First, there was the registration process. The one-day registration window was Dec. 6, from 8 a.m. to 3 p.m., when the first 2,500 entries were accepted. This year the window slammed shut at 9 a.m.; the show was full in record time. Eileen had entered Emme three times, hoping that one entry would arrive at the headquarters with the regular mail in the first hour. (Otherwise, tough luck. No e-mail registration is accepted, no personal couriers, no Fed-Ex, because the address is a post office box.)
Registration is required because only the top five dogs in each breed (based on showings at American Kennel Club competitions between Jan. 1 and Oct. 31, 2002) are invited to pre-enter. A total of 795 dogs (Emme not among them) were pre-invited; 634 were accepted.
Then there was the whole transportation issue. Eileen had hoped to send Emme on a plane, but the weather just wouldn’t cooperate. If the temperature drops below 45, it’s not risk-free to fly animals by commercial air. Eileen monitored the forecast all week and finally decided she couldn’t entrust Emme to the potentially frigid baggage holding area of a plane. Before dawn on Saturday, Emme hopped into a van belonging to longtime dog-world friends of Eileen’s from Miami, ready to hit the highways and byways of America.
Emme was accompanied by a health certificate from her vet (a requirement from the show for all entrants), grooming supplies, some show leads, her special fish-and-potatoes dog food, a vitamin/mineral mix, bottled water and an air mattress that fits in her crate.

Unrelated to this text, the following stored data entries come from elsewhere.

import Mathlib

/-!
# `HyperbolicEnd` (stmt-SmoothPoincare4-7825), line `Sketch`, negative side — product rule for the curvature numerator

Helper for the native frozen-`J` refutation of the flat certificate filling stub on `ℝ⁴`
(tree dir `Theorems/HyperbolicEnd/Negative/`). Statement registered on the crux item
(stub helper_frozen_productRule).

**The identity.** For real functions `a`, `m` on `ℂ` of class `C²` at `z`, the curvature
numerator `λ Δλ - |∇λ|²` of the product density `λ = a · m` splits as
`(a m) Δ(a m) - |∇(a m)|² = m² (a Δa - |∇a|²) + a² (m Δm - |∇m|²)` at `z`,
where `|∇f|² = (Df(z) 1)² + (Df(z) I)²` and `Δ` is Mathlib's Laplacian on `ℂ = ℝ²`.

**The computation.** Near `z` both factors are differentiable, so
`D(a m) = a • Dm + m • Da` on a neighbourhood of `z` (`fderiv_fun_mul`); differentiating once
more at `z` (`fderiv_fun_smul`) gives
`D²(a m)(z)[v, v] = a D²m[v, v] + Da v · Dm v + m D²a[v, v] + Dm v · Da v`.
With `Δf(z) = D²f(z)[1, 1] + D²f(z)[I, I]`
(`InnerProductSpace.laplacian_eq_iteratedFDeriv_complexPlane`, `iteratedFDeriv_two_apply`) the
cross terms `2 a m (Da 1 · Dm 1 + Da I · Dm I)` cancel against those of `|∇(a m)|²` and the
identity is exact algebra (`ring`).
-/

noncomputable section

-- the prescribed namespace `Summit.<P>.<Sub>.…` duplicates `SmoothPoincare4` (P = Sub)
set_option linter.dupNamespace false

open scoped ContDiff Topology Real
open Laplacian Set Filter Metric Complex

namespace Summit.SmoothPoincare4.SmoothPoincare4.Theorems.HyperbolicEnd.Negative

/-! ### The Laplacian on `ℂ` in the coordinates `1, I` -/

/-- On `ℂ = ℝ²`, `Δf(z) = D²f(z)[1, 1] + D²f(z)[I, I]` with `D²f = D(Df)`. -/
private theorem laplacian_eq_fderiv_fderiv (f : ℂ → ℝ) (z : ℂ) :
    (Δ f) z = fderiv ℝ (fderiv ℝ f) z 1 1 + fderiv ℝ (fderiv ℝ f) z I I := by
  rw [InnerProductSpace.laplacian_eq_iteratedFDeriv_complexPlane f]
  simp [iteratedFDeriv_two_apply]

/-! ### First and second derivatives of a product -/

/-- **Product rule, to second order.** For `a`, `m` of class `C²` at `z`:
`D(a m)(z) = a(z) • Dm(z) + m(z) • Da(z)` and
`D²(a m)(z) = a(z) • D²m(z) + Da(z) ⊗ Dm(z) + (m(z) • D²a(z) + Dm(z) ⊗ Da(z))`
(as continuous linear maps `ℂ →L[ℝ] ℂ →L[ℝ] ℝ`, `(L ⊗ L') v = L v • L'`). -/
private theorem fderiv_fderiv_mul {a m : ℂ → ℝ} {z : ℂ} (ha : ContDiffAt ℝ 2 a z)
    (hm : ContDiffAt ℝ 2 m z) :
    fderiv ℝ (fun w => a w * m w) z = a z • fderiv ℝ m z + m z • fderiv ℝ a z ∧
      fderiv ℝ (fderiv ℝ (fun w => a w * m w)) z =
        a z • fderiv ℝ (fderiv ℝ m) z + (fderiv ℝ a z).smulRight (fderiv ℝ m z) +
          (m z • fderiv ℝ (fderiv ℝ a) z + (fderiv ℝ m z).smulRight (fderiv ℝ a z)) := by
  -- both factors are `C²` near `z`, hence differentiable near `z`
  have hae : ∀ᶠ y in 𝓝 z, ContDiffAt ℝ 2 a y := ha.eventually (by simp)
  have hme : ∀ᶠ y in 𝓝 z, ContDiffAt ℝ 2 m y := hm.eventually (by simp)
  have hda : DifferentiableAt ℝ a z := ha.differentiableAt two_ne_zero
  have hdm : DifferentiableAt ℝ m z := hm.differentiableAt two_ne_zero
  have hDa : DifferentiableAt ℝ (fderiv ℝ a) z :=
    (ha.fderiv_right (m := 1) (by norm_num)).differentiableAt one_ne_zero
  have hDm : DifferentiableAt ℝ (fderiv ℝ m) z :=
    (hm.fderiv_right (m := 1) (by norm_num)).differentiableAt one_ne_zero
  -- the first-order product rule holds on a neighbourhood of `z`
  have h1 : fderiv ℝ (fun w => a w * m w) =ᶠ[𝓝 z]
      fun y => a y • fderiv ℝ m y + m y • fderiv ℝ a y := by
    filter_upwards [hae, hme] with y hay hmy
    exact fderiv_fun_mul (hay.differentiableAt two_ne_zero) (hmy.differentiableAt two_ne_zero)
  refine ⟨h1.eq_of_nhds, ?_⟩
  rw [h1.fderiv_eq, fderiv_fun_add (hda.fun_smul hDm) (hdm.fun_smul hDa),
    fderiv_fun_smul hda hDm, fderiv_fun_smul hdm hDa]

/-! ### The helper -/

/-- helper (T1): **product rule for the curvature numerator.**  For real functions `a`, `m` on
`ℂ` of class `C²` at `z`, the density `λ = a · m` satisfies
`λ Δλ - |∇λ|² = m² (a Δa - |∇a|²) + a² (m Δm - |∇m|²)` at `z`
(with `|∇f|² = (Df(z) 1)² + (Df(z) I)²`): the cross terms of `Δ(a m) = m Δa + 2 ∇a·∇m + a Δm`
and `∇(a m) = m ∇a + a ∇m` cancel. -/
theorem helper_frozen_productRule : ∀ (a m : ℂ → ℝ) (z : ℂ), ContDiffAt ℝ 2 a z →
    ContDiffAt ℝ 2 m z →
    (a z * m z) * (Δ (fun w => a w * m w)) z -
        ((fderiv ℝ (fun w => a w * m w) z 1) ^ 2 +
          (fderiv ℝ (fun w => a w * m w) z Complex.I) ^ 2) =
      (m z) ^ 2 * (a z * (Δ a) z - ((fderiv ℝ a z 1) ^ 2 + (fderiv ℝ a z Complex.I) ^ 2)) +
        (a z) ^ 2 * (m z * (Δ m) z -
          ((fderiv ℝ m z 1) ^ 2 + (fderiv ℝ m z Complex.I) ^ 2)) := by
  intro a m z ha hm
  obtain ⟨h1, h2⟩ := fderiv_fderiv_mul ha hm
  rw [laplacian_eq_fderiv_fderiv (fun w => a w * m w), laplacian_eq_fderiv_fderiv a,
    laplacian_eq_fderiv_fderiv m, h2, h1]
  simp only [add_apply, smul_apply, ContinuousLinearMap.smulRight_apply, smul_eq_mul]
  ring

end Summit.SmoothPoincare4.SmoothPoincare4.Theorems.HyperbolicEnd.Negative

end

Eileen stayed behind to work one more shift — because someone has to pay for all this. She and Emme’s regular handler, Linda Whitney, flew out of Orlando this morning. The two first-time Westminster attendees are staying at Hotel Pennsylvania, across the street from Madison Square Garden. There, at 11:45 Monday morning, in Ring 5, Emme will dance into the limelight, turn on the charm — and see if the judge can tell her no.